Indian Inflation Unexpectedly Quickens Before Rajan Review
Indian inflation unexpectedly accelerated to a six-month high in August as the rupee’s slide stoked import costs, adding pressure on central bank Governor Raghuram Rajan to sustain efforts to support the currency.
The wholesale-price index rose 6.1 percent from a year earlier, compared with July’s 5.79 percent climb, the Commerce Ministry said in New Delhi today. The median estimate of 25 analysts in a Bloomberg News survey was for a 5.7 percent gain.
Rajan unveils his first monetary-policy decision this week after becoming governor on Sept. 4 and inheriting interest-rate increases from July aimed at aiding the currency. He’s pledged to contain inflation expectations and stepped up efforts to boost foreign-exchange reserves, prompting a climb in the rupee that’s pared its drop versus the dollar in 2013 to 12.5 percent.
“Monetary tightening can’t be reversed until we start seeing a consistent decline in inflationary pressures,” said Rupa Rege Nitsure, an economist at Bank of Baroda in Mumbai. “India has entered a stagflationary phase.”
The rupee, up 4.6 percent this month, pared gains after the release and ended the day 1 percent higher at 62.845 per dollar in Mumbai. The S&P BSE Sensex stock index rose 0.1 percent. The yield on the 7.16 percent bond due May 2023 fell to 8.43 percent from 8.49 percent on Sept. 13.
The dollar weakened against major peers as former Treasury Secretary Lawrence Summers withdrew his bid to become U.S. Federal Reserve chairman. Summers would have tightened policy more than Janet Yellen, who is among the front-runners to replace Ben S. Bernanke, a Bloomberg Global Poll showed.
India’s current-account gap and slowing economic growth left it vulnerable to the capital flight from emerging markets triggered by the prospect of reduced U.S. monetary stimulus.
Prime Minister Manmohan Singh’s economic advisory body last week said the nation’s monetary stance must continue until the rupee stabilizes. Policy easing is possible subsequently if wholesale inflation moderates, it said.
Every 10 percent decline in the rupee adds as much as 80 basis points to wholesale inflation, according to Nomura Holdings Inc.
Food prices climbed 18.2 percent in August from a year earlier, with onion costs surging 245 percent, today’s report showed. Fuel and power jumped 11.3 percent.

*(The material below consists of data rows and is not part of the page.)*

import Literature.NumberTheory.LFunctions.SiegelZeroFormSumAsymptoticCorollaryProofs
import Literature.NumberTheory.LFunctions.RealZeroRepulsionOddClassNumberHundred
import HarnessLib

/-!
# Pintz 1976 (II) Theorem 3 (`12/π`) and Schinzel's footnote (`16/π`) — DERIVED modulo Watkins'
# class-number table, with the odd half EXPLICIT: `1 − β > 18/√D` for every odd `D > 2 383 747`

Topic `Literature/NumberTheory/LFunctions` (namespace `Literature.NumberTheory.LFunctions`). Everything in this
file is PROVED (theorems only; no definition, no new named fact). Cell `parity-realchar` (SIEGEL INSTRUMENT,
conditionals row I.1): the two named facts `pintz1976_theorem3` / `pintz1976_theorem3_schinzel` of
`GreatestRealZeroElementary.lean` (J. Pintz, Acta Arith. 31 (1976) 273–289, Theorem 3 p. 277 (1.24):
"For the greatest real zero `1 − δ` of an `L`-function belonging to a real primitive character modulo `D`,
the inequality `δ ≥ (12 − o(1))/(π√D)` holds"; footnote (2) p. 277, Schinzel: "`δ > (16/π − ε)/√D` if
`D > D₀(ε)` where `D₀(ε)` is effectively computable") are, as typed, `∃ D₀`-statements of strength `c/√D`
and hence voided by the tree's ineffective Siegel theorem (`Siegel.exists_one_sub_realZero_ge`; the
column's rule S6 keeps them NAMED as effective print records — CONDITIONALS v1.7n). Their EFFECTIVE content
is assembled here from kernel theorems of the tree, modulo ONE published computational fact:

* EVEN characters (real quadratic fields): unconditional and effective in the kernel —
  `pintz1976_theorem3_even` / `pintz1976_theorem3_schinzel_even` (`SiegelZeroFormSumAsymptoticCorollaryProofs.lean`,
  from Goldfeld–Schinzel's Corollary for `d > 0`, whose `log D` gain dominates any constant);
* ODD characters (imaginary quadratic fields): Pintz's printed road (§4 pp. 284–285: Page / Theorem 5 /
  Theorem 2 and "the results of Baker [1]–[3] and Stark [17], [18] give that for `D ≥ D₀` (effective
  constant) `h(−D) ≥ 3`") needs the class-number-one and -two theorems, which the tree does not hold; in
  their place the tree's class-summed Goldfeld–Schinzel inequality with the census `Σ_Q 1/a_Q ≤ h/30 + 6.26`
  gives `1 − β > 18/√D` as soon as `h(−D) ≥ 101`, i.e. — by Watkins' Table 4 (Math. Comp. 73 (2004): every
  imaginary quadratic field with `h ≤ 100` has `|d| ≤ 2 383 747`; tree named fact `watkins2004_table4`) —
  for EVERY odd `D > 2 383 747` (`ClassSumRepulsion.one_sub_realZero_gt_eighteen_of_watkins`). Since
  `18 > 16/π > 12/π`, both printed constants follow with the EXPLICIT threshold `2 383 748` on the odd side.

## Contents

* `pintz1976_theorem3_odd_explicit_of_watkins` — `watkins2004_table4 →` for every odd primitive quadratic
  `χ` mod `D > 2 383 747` and every real `β < 1` with `L(β, χ) = 0`: `(16/π)/√D < 1 − β` (no `ε`, no `o(1)`).
* `pintz1976_theorem3_of_watkins : watkins2004_table4 → pintz1976_theorem3`;
  `pintz1976_theorem3_schinzel_of_watkins : watkins2004_table4 → pintz1976_theorem3_schinzel`.

LABEL (cell rule): conditionals row I.1 provenance; kernel modulo ONE published computational fact (Watkins
2004 Table 4, seven CPU-months, vendored AS PRINTED); NOT a discharge of the named facts (they stay NAMED as
effective print records). WHAT THIS IS NOT: not Pintz's proof of the odd half (Baker–Stark replaced by
Watkins' table + Goldfeld–Schinzel); nothing here bears on parity (H5).

## References

* [Pintz1976ElementaryII] Theorem 3 p. 277 (1.24); footnote (2) p. 277 (Schinzel); §4 pp. 284–285.
* [Watkins2004ClassNumbers] M. Watkins, Math. Comp. 73 (2004) 907–938, Table 4 p. 936.
* [GoldfeldSchinzel1975] Theorem 1 and Corollary.
-/

noncomputable section

open Complex
open Literature.NumberTheory.QuadraticFields

namespace Literature.NumberTheory.LFunctions

open Pintz1976 ClassSumRepulsion

/-- `16/π < 18` and `12/π ≤ 16/π`. [folklore] -/
private theorem sixteen_div_pi_lt : 16 / Real.pi < 18 ∧ 12 / Real.pi ≤ 16 / Real.pi := by
  have hπ := Real.pi_gt_three
  have hπ0 := Real.pi_pos
  constructor
  · rw [div_lt_iff₀ hπ0]; nlinarith
  · exact div_le_div_of_nonneg_right (by norm_num) hπ0.le

/-- **The odd half of Pintz's Theorem 3 / Schinzel's footnote, EXPLICIT, modulo Watkins' Table 4**: for every
odd primitive quadratic `χ` mod `D > 2 383 747` and every real zero `β < 1` of `L(s, χ)`,
`(16/π)/√D < 1 − β` (indeed `18/√D < 1 − β`). [cite: Pintz1976ElementaryII, footnote (2) p. 277]
[cite: Watkins2004ClassNumbers, Table 4 p. 936] -/
theorem pintz1976_theorem3_odd_explicit_of_watkins (hW : watkins2004_table4) {D : ℕ} [NeZero D]
    (hD : 2383747 < D) {χ : DirichletCharacter ℂ D} (hquad : χ.IsQuadratic) (hprim : χ.IsPrimitive)
    (hodd : χ.Odd) {β : ℝ} (hβ1 : β < 1) (hz : χ.LFunction β = 0) :
    (16 / Real.pi) / Real.sqrt D < 1 - β := by
  have h18 := one_sub_realZero_gt_eighteen_of_watkins hW hD hprim hquad hodd hβ1 hz
  have hsd : 0 < Real.sqrt D := Real.sqrt_pos.2 (by exact_mod_cast (show 0 < D by omega))
  have hle : (16 / Real.pi) / Real.sqrt D ≤ 18 / Real.sqrt D :=
    div_le_div_of_nonneg_right sixteen_div_pi_lt.1.le hsd.le
  exact lt_of_le_of_lt hle h18

/-- **Pintz 1976 (II), Theorem 3 — DERIVED modulo Watkins' Table 4** (`pintz1976_theorem3`, both parities:
even half unconditional from Goldfeld–Schinzel, odd half with the explicit threshold `2 383 748`).
[cite: Pintz1976ElementaryII, Theorem 3 p. 277 (1.24)] [cite: Watkins2004ClassNumbers, Table 4 p. 936] -/
theorem pintz1976_theorem3_of_watkins (hW : watkins2004_table4) : pintz1976_theorem3 := by
  intro ε hε
  obtain ⟨D₁, hD₁⟩ := pintz1976_theorem3_even ε
  refine ⟨max D₁ 2383748, fun D _ hD χ hquad hprim β hβ => ?_⟩
  rcases χ.even_or_odd with heven | hodd
  · exact hD₁ D (le_trans (le_max_left _ _) hD) χ hquad hprim heven β hβ
  · have hD' : 2383747 < D := lt_of_lt_of_le (by norm_num) (le_trans (le_max_right _ _) hD)
    have h := pintz1976_theorem3_odd_explicit_of_watkins hW hD' hquad hprim hodd hβ.1 hβ.2.1
    have hsd : 0 < Real.sqrt D := Real.sqrt_pos.2 (by exact_mod_cast (show 0 < D by omega))
    have hle : (12 / Real.pi - ε) / Real.sqrt D ≤ (16 / Real.pi) / Real.sqrt D :=
      div_le_div_of_nonneg_right (by linarith [sixteen_div_pi_lt.2]) hsd.le
    linarith

/-- **Schinzel's footnote (`16/π`) — DERIVED modulo Watkins' Table 4** (`pintz1976_theorem3_schinzel`, both
parities). [cite: Pintz1976ElementaryII, footnote (2) p. 277] [cite: Watkins2004ClassNumbers, Table 4 p. 936] -/
theorem pintz1976_theorem3_schinzel_of_watkins (hW : watkins2004_table4) : pintz1976_theorem3_schinzel := by
  intro ε hε
  obtain ⟨D₁, hD₁⟩ := pintz1976_theorem3_schinzel_even ε
  refine ⟨max D₁ 2383747, fun D _ hD χ hquad hprim β hβ => ?_⟩
  rcases χ.even_or_odd with heven | hodd
  · exact hD₁ D (le_of_lt (lt_of_le_of_lt (le_max_left _ _) hD)) χ hquad hprim heven β hβ
  · have hD' : 2383747 < D := lt_of_le_of_lt (le_max_right _ _) hD
    have h := pintz1976_theorem3_odd_explicit_of_watkins hW hD' hquad hprim hodd hβ.1 hβ.2.1
    have hsd : 0 < Real.sqrt D := Real.sqrt_pos.2 (by exact_mod_cast (show 0 < D by omega))
    have hle : (16 / Real.pi - ε) / Real.sqrt D ≤ (16 / Real.pi) / Real.sqrt D :=
      div_le_div_of_nonneg_right (by linarith) hsd.le
    exact lt_of_le_of_lt hle h

end Literature.NumberTheory.LFunctions

end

Non-food manufactured goods prices, a measure of core inflation, advanced 1.97 percent after a 2.33 percent gain in July, according to Bloomberg calculations based on the data.
The RBI raised two interest rates in July to increase shorter term borrowing costs and capped cash injections into the banking system, seeking to curb the supply of rupees.
The benchmark repurchase rate was left unchanged after cuts earlier in 2013. Rajan will keep it at 7.25 percent at the Sept. 20 review, Standard Chartered Plc and Morgan Stanley said.
The governor on Sept. 4 announced a plan to provide concessional swaps for banks’ foreign-currency deposits, a move that will boost foreign reserves by $10 billion, according to Bank of America Merrill Lynch.
Rajan delayed the September review to follow the Fed’s meeting. The U.S. monetary authority will probably trim its monthly bond-buying program by $10 billion to $75 billion this week, a separate survey of economists showed.
Singh is striving to revive investment, tame price pressures and woo fund inflows before elections due by May. Slower expansion imperils the nation’s fight against poverty.
A separate gauge of inflation based on consumer prices rose 9.52 percent last month from a year earlier.
The government has raised taxes on gold imports and eased curbs on investment from abroad to bolster Asia’s No. 3 economy. It predicts the current-account gap will narrow to about $70 billion in the fiscal year ending March 2014 from a record $87.8 billion in the previous 12-month period.
Banks from HSBC Holdings Plc to Goldman Sachs Group Inc. have lowered their growth projections for India following the RBI’s moves in July. Both expect 4 percent expansion in 2013-2014. The average in the past decade is about 8 percent.